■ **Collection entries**
★ ★ ★ ★ ★ ★ ★

/-! ## §3 The RIGHT cell -/

/-- NOT IN PRINT; OUR BOOKKEEPING.  **THE RIGHT CELL OF THE CONTACT TERM, BOUNDED** (the outer partner `B α x′` UNDRESSED; the inner partner `T κ′ u′` dressed in
the tip position; gauge weight `λ β z′`): `|RIGHT cell| ≤ ½·4·Eψe^{κ₀}(C_Bτ + C_Bτ)·ENV(z′;u′,x′) + ½·4·P·ENV(x′;z′,u′)`. -/
theorem abs_cellR_bound (hLc : 2 ≤ Lc) (hrr : rr ∈ box (3 + 1) Lc) (hκ : 0 < κ₀) (hC : 0 ≤ C) (hΦ : 0 ≤ Φ₀)
    (hN1 : ∀ (m k : ℕ) (μ : Fin (3 + 1)) (z : Site (3 + 1)) (l'' : Fin (3 + 1)) (w' : Site (3 + 1)),
      |respStep (d := 3) (Lc ^ m) (Lc ^ (m + k + 1)) μ z l'' w'| ≤
        C * ((Lc : ℝ) ^ (5 * (k + 1)))⁻¹ * Real.exp (-(κ₀ * supNorm (quo (Lc ^ (k + 1)) w' - z))))
    (hΦenv : ∀ (k : ℕ) (μ : Fin (3 + 1)) (z : Site (3 + 1)) (κ : Fin (3 + 1)) (y : Site (3 + 1)),
      |wΦ (N := Lc ^ (k + 1)) κ μ (y - z)| ≤ Φ₀ * ((Lc : ℝ) ^ (8 * (k + 1)))⁻¹ * Real.exp (-(κ₀ * supNorm (y - z))))
    (ht : ∀ (k : ℕ) (μ : Fin (3 + 1)) (z : Site (3 + 1)) (κ : Fin (3 + 1)) (u : Site (3 + 1)),
      |contourSumAdj (Lc ^ (k + 1)) (fun κ y => wΦ (N := Lc ^ (k + 1)) κ μ (y - z)) κ u|
        ≤ (Lc ^ (k + 1) : ℕ) * (Φ₀ * ((Lc : ℝ) ^ (8 * (k + 1)))⁻¹) * Real.exp κ₀ * Real.exp (-(κ₀ * supNorm (quo (Lc ^ (k + 1)) u - z))))
    (k : ℕ) (κ' : Fin (3 + 1)) (u' x' z' : Site (3 + 1)) (α β : Fin (3 + 1)) :
    |∑' x, ∑ a, respStep (d := 3) (Lc ^ 0) (Lc ^ (0 + k + 1)) α x' a x *
        ∑' u, ∑ κ, legChain (respStepBmSeq (d := 3) (toSite rr) Lc) 0 k κ' u' κ u *
          ((1 / 2 : ℝ) *
            ((Psi (toSite rr) Lc 0 k (delta1 β z') - bmGaugeAt (toSite rr) (respStep (d := 3) (Lc ^ 0) (Lc ^ (0 + k + 1)) β z') Lc) (u + unitVec κ)
              - ((Psi (toSite rr) Lc 0 k (delta1 β z') - bmGaugeAt (toSite rr) (respStep (d := 3) (Lc ^ 0) (Lc ^ (0 + k + 1)) β z') Lc) x
                + (Psi (toSite rr) Lc 0 k (delta1 β z') - bmGaugeAt (toSite rr) (respStep (d := 3) (Lc ^ 0) (Lc ^ (0 + k + 1)) β z') Lc)
                  (x + unitVec a)) / 2) * curvAdj (curv (delta1 κ u)) a x)|
      ≤ (1 / 2 : ℝ) * ((((3 : ℕ) : ℝ) + 1) * ((2 * (8 * (Lc : ℝ) * C * ((Lc : ℝ) ^ (5 * (k + 1)))⁻¹) * (Lc : ℝ) ^ k) * Real.exp κ₀) *
            ((C * ((Lc : ℝ) ^ (5 * (k + 1)))⁻¹) * ((Lc ^ (k + 1) : ℕ) * (Φ₀ * ((Lc : ℝ) ^ (8 * (k + 1)))⁻¹) * Real.exp κ₀)
              + (C * ((Lc : ℝ) ^ (5 * (k + 1)))⁻¹) * ((Lc ^ (k + 1) : ℕ) * (Φ₀ * ((Lc : ℝ) ^ (8 * (k + 1)))⁻¹) * Real.exp κ₀))) *
          ((((Lc ^ (k + 1) : ℕ) : ℝ)) ^ (3 + 1) * Zl (3 + 1) (κ₀ / (4 * (((3 : ℕ) : ℝ) + 1))) *
            Real.exp (-(κ₀ / 12) * (supNorm (u' - z') + supNorm (x' - z'))))
        + (1 / 2 : ℝ) * ((((3 : ℕ) : ℝ) + 1) *
          ((8 * Real.exp (5 * κ₀) * (8 * (Lc : ℝ) * C * ((Lc : ℝ) ^ (5 * (k + 1)))⁻¹) * (8 * (Lc : ℝ) * C * ((Lc : ℝ) ^ (5 * (k + 1)))⁻¹) *
              (Lc : ℝ) ^ k * (2 * ((Lc ^ (k + 1) : ℕ) * (Φ₀ * ((Lc : ℝ) ^ (8 * (k + 1)))⁻¹) * Real.exp κ₀)
                + (Φ₀ * ((Lc : ℝ) ^ (8 * (k + 1)))⁻¹) * (Lc : ℝ) ^ k)) *
            ((((Lc ^ (k + 1) : ℕ) : ℝ)) ^ (3 + 1) * Zl (3 + 1) (κ₀ / (4 * (((3 : ℕ) : ℝ) + 1))) *
              Real.exp (-(κ₀ / 12) * (supNorm (z' - x') + supNorm (u' - x')))))) := by
  haveI : NeZero (Lc ^ (k + 1)) := ⟨pow_ne_zero _ (NeZero.ne Lc)⟩
  have hL1 : 1 ≤ Lc := by omega
  have hN1' : 1 ≤ Lc ^ (k + 1) := Nat.one_le_pow _ _ (by omega)
  set N : ℕ := Lc ^ (k + 1) with hNdef
  set T : LegFam 3 := legChain (respStepBmSeq (d := 3) (toSite rr) Lc) 0 k with hT
  set B : LegFam 3 := respStep (d := 3) (Lc ^ 0) (Lc ^ (0 + k + 1)) with hB
  set lam : Fin (3 + 1) → Site (3 + 1) → Form0 (3 + 1) ℝ :=
    fun μ z => Psi (toSite rr) Lc 0 k (delta1 μ z) - bmGaugeAt (toSite rr) (B μ z) Lc with hlam
  set φ : Fin (3 + 1) → Site (3 + 1) → Form1 (3 + 1) ℝ := fun μ z κ y => wΦ (N := N) κ μ (y - z) with hφ
  set α0 : ℝ := 8 * (Lc : ℝ) * C * ((Lc : ℝ) ^ (5 * (k + 1)))⁻¹ with hα0
  set Eψ : ℝ := 2 * α0 * (Lc : ℝ) ^ k with hEψ
  set CB : ℝ := C * ((Lc : ℝ) ^ (5 * (k + 1)))⁻¹ with hCB
  set Φ₀' : ℝ := Φ₀ * ((Lc : ℝ) ^ (8 * (k + 1)))⁻¹ with hΦ₀'
  set τ : ℝ := (N : ℕ) * Φ₀' * Real.exp κ₀ with hτ
  have hα00 : 0 ≤ α0 := by positivity
  have hEψ0 : 0 ≤ Eψ := by positivity
  have hCB0 : 0 ≤ CB := by positivity
  have hΦ₀'0 : 0 ≤ Φ₀' := by positivity
  have hτ0 : 0 ≤ τ := by positivity
  have hψenv : ∀ (μ : Fin (3 + 1)) (z : Site (3 + 1)) (u : Site (3 + 1)),
      |lam μ z u| ≤ Eψ * Real.exp (-(κ₀ * supNorm (quo N u - z))) := fun μ z u => abs_gauge_le hLc hC hN1 hrr k μ z u
  have hTeq : ∀ (μ : Fin (3 + 1)) (z : Site (3 + 1)) (κ : Fin (3 + 1)) (u : Site (3 + 1)),
      T μ z κ u = B μ z κ u + (lam μ z (u + unitVec κ) - lam μ z u) := fun μ z κ u => legChain_apply_eq hrr k μ z κ u
  have hBenv : ∀ (μ : Fin (3 + 1)) (z : Site (3 + 1)) (κ : Fin (3 + 1)) (u : Site (3 + 1)),
      |B μ z κ u| ≤ CB * Real.exp (-(κ₀ * supNorm (quo N u - z))) := fun μ z κ u => hN1 0 k μ z κ u
  have hgb : ∀ (μ : Fin (3 + 1)) (z : Site (3 + 1)) (x : Site (3 + 1)), |lam μ z x| ≤ Eψ :=
    fun μ z x => abs_le_of_env (L := N) hκ.le hEψ0 (hψenv μ z) x
  have hM : ∀ (μ : Fin (3 + 1)) (z : Site (3 + 1)), curvAdj (curv (T μ z)) = contourSumAdj N (φ μ z) :=
    fun μ z => curvAdj_curv_legChain_zero_eq_contourSumAdj hrr k μ z
  have hMB : ∀ (μ : Fin (3 + 1)) (z : Site (3 + 1)), curvAdj (curv (B μ z)) = contourSumAdj N (φ μ z) :=
    fun μ z => curvAdj_curv_respStep_zero_eq_contourSumAdj (Lc := Lc) k μ z
  have htenv : ∀ (μ : Fin (3 + 1)) (z : Site (3 + 1)) (κ : Fin (3 + 1)) (u : Site (3 + 1)),
      |contourSumAdj N (φ μ z) κ u| ≤ τ * Real.exp (-(κ₀ * supNorm (quo N u - z))) := by
    intro μ z κ u; have h := ht k μ z κ u; rw [hτ]; exact h
  have hred := abs_cellR_le_pieces (N := N) (d := 3) hN1' hκ hEψ0 hCB0 hCB0 hτ0 hτ0 (ψ := lam β z') (c₀ := z')
    (T₁ := T κ' u') (B₁ := B κ' u') (B₃ := B α x') (lam₁ := lam κ' u') (c₁ := u') (c₃ := x') (φ₁ := φ κ' u') (φ₃ := φ α x')
    (hψenv β z') (hTeq κ' u') (hBenv κ' u') (hBenv α x') (hgb κ' u') (hM κ' u') (hMB α x') (htenv κ' u') (htenv α x')
  refine hred.trans ?_
  have hdvd : ∀ s, s ≤ k → Lc ^ s ∣ N := fun s hs => pow_dvd_pow Lc (by omega)
  have hφenv : ∀ (μ : Fin (3 + 1)) (z : Site (3 + 1)) (κ : Fin (3 + 1)) (y : Site (3 + 1)),
      |φ μ z κ y| ≤ Φ₀' * Real.exp (-(κ₀ * supNorm (y - z))) := fun μ z κ y => hΦenv k μ z κ y
  have hpiece := fun (μ : Fin (3 + 1)) (z : Site (3 + 1)) (s : ℕ) (hs : s ≤ k) (u : Site (3 + 1)) =>
    abs_gaugePiece_le (Lc := Lc) hN1 hrr 0 k μ z hs u
  have hstair := fun (μ : Fin (3 + 1)) (z : Site (3 + 1)) (u : Site (3 + 1)) => gauge_eq_staircase (Lc := Lc) (toSite rr) 0 k μ z u
  have haL : ∀ s : ℕ, α0 * (Lc : ℝ) ^ s ≤ α0 * (Lc : ℝ) ^ s := fun s => le_rfl
  have ha0 : ∀ s : ℕ, 0 ≤ α0 * (Lc : ℝ) ^ s := fun s => by positivity
  have htip : ∀ κ : Fin (3 + 1), |∑' u, contourSumAdj N (φ α x') κ u * lam β z' (u + AffineAveraging.unitVec κ) *
      (lam κ' u' (u + AffineAveraging.unitVec κ) - lam κ' u' u)|
        ≤ (8 * Real.exp (5 * κ₀) * α0 * α0 * (Lc : ℝ) ^ k * (2 * τ + Φ₀' * (Lc : ℝ) ^ k)) *
          ∑' u : Site (3 + 1), Real.exp (-(κ₀ * supNorm (quo N u - x'))) * Real.exp (-(κ₀ * supNorm (quo N u - z'))) *
            Real.exp (-(κ₀ * supNorm (quo N u - u'))) := by
    intro κ
    exact abs_pairingTip_le_of_geometric (N := N) (Lc := Lc) (k := k) (y₀ := x') (c₁ := z') (c₂ := u') (φ := φ α x')
      (G₁ := fun s y => if s = 0 then -bmGaugeAt (toSite rr) (respStep (d := 3) (Lc ^ 0) (Lc ^ (0 + k + 1)) β z') Lc y
        else -(((Lc : ℝ) ^ ((3 + 1) * s))⁻¹ * bmGaugeAt (toSite rr) (legAct (respStep (d := 3) (Lc ^ (0 + s)) (Lc ^ (0 + k + 1))) (delta1 β z')) Lc y))
      (G₂ := fun s y => if s = 0 then -bmGaugeAt (toSite rr) (respStep (d := 3) (Lc ^ 0) (Lc ^ (0 + k + 1)) κ' u') Lc y
        else -(((Lc : ℝ) ^ ((3 + 1) * s))⁻¹ * bmGaugeAt (toSite rr) (legAct (respStep (d := 3) (Lc ^ (0 + s)) (Lc ^ (0 + k + 1))) (delta1 κ' u')) Lc y))
      (a := fun s => α0 * (Lc : ℝ) ^ s) (b := fun s => α0 * (Lc : ℝ) ^ s)
      hκ.le hτ0 hΦ₀'0 hLc hα00 hα00 ha0 ha0 haL haL hdvd (hφenv α x') (htenv α x')
      (fun s hs u => hpiece β z' s hs u) (fun s hs u => hpiece κ' u' s hs u) (tsum_env3_le hN1' hκ x' z' u').1
      (hstair β z') (hstair κ' u') κ
  have hS3 := (tsum_env3_le (d := 3) hN1' hκ x' z' u').2
  have hP0 : 0 ≤ 8 * Real.exp (5 * κ₀) * α0 * α0 * (Lc : ℝ) ^ k * (2 * τ + Φ₀' * (Lc : ℝ) ^ k) := by positivity
  have htipS : ∑ κ : Fin (3 + 1), |∑' u, contourSumAdj N (φ α x') κ u * lam β z' (u + AffineAveraging.unitVec κ) *
      (lam κ' u' (u + AffineAveraging.unitVec κ) - lam κ' u' u)|
        ≤ (((3 : ℕ) : ℝ) + 1) * ((8 * Real.exp (5 * κ₀) * α0 * α0 * (Lc : ℝ) ^ k * (2 * τ + Φ₀' * (Lc : ℝ) ^ k)) *
          ((((N : ℕ) : ℝ)) ^ (3 + 1) * Zl (3 + 1) (κ₀ / (4 * (((3 : ℕ) : ℝ) + 1))) *
            Real.exp (-(κ₀ / 12) * (supNorm (z' - x') + supNorm (u' - x'))))) := by
    calc ∑ κ : Fin (3 + 1), |∑' u, contourSumAdj N (φ α x') κ u * lam β z' (u + AffineAveraging.unitVec κ) *
          (lam κ' u' (u + AffineAveraging.unitVec κ) - lam κ' u' u)|
        ≤ ∑ _κ : Fin (3 + 1), (8 * Real.exp (5 * κ₀) * α0 * α0 * (Lc : ℝ) ^ k * (2 * τ + Φ₀' * (Lc : ℝ) ^ k)) *
          ((((N : ℕ) : ℝ)) ^ (3 + 1) * Zl (3 + 1) (κ₀ / (4 * (((3 : ℕ) : ℝ) + 1))) *
            Real.exp (-(κ₀ / 12) * (supNorm (z' - x') + supNorm (u' - x')))) :=
          Finset.sum_le_sum fun κ _ => (htip κ).trans (mul_le_mul_of_nonneg_left hS3 hP0)
      _ = _ := by rw [Finset.sum_const, Finset.card_univ, Fintype.card_fin, nsmul_eq_mul]; push_cast; ring
  have h12 : (0 : ℝ) ≤ 1 / 2 := by norm_num
  exact add_le_add (le_refl _) (mul_le_mul_of_nonneg_left htipS h12)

★ ★ ★ ★ ★ ★ ★

■ **Exercise description**
How many lines of the entries contain the word "legAct"? Only the number is wanted.

■ **Expected output**
2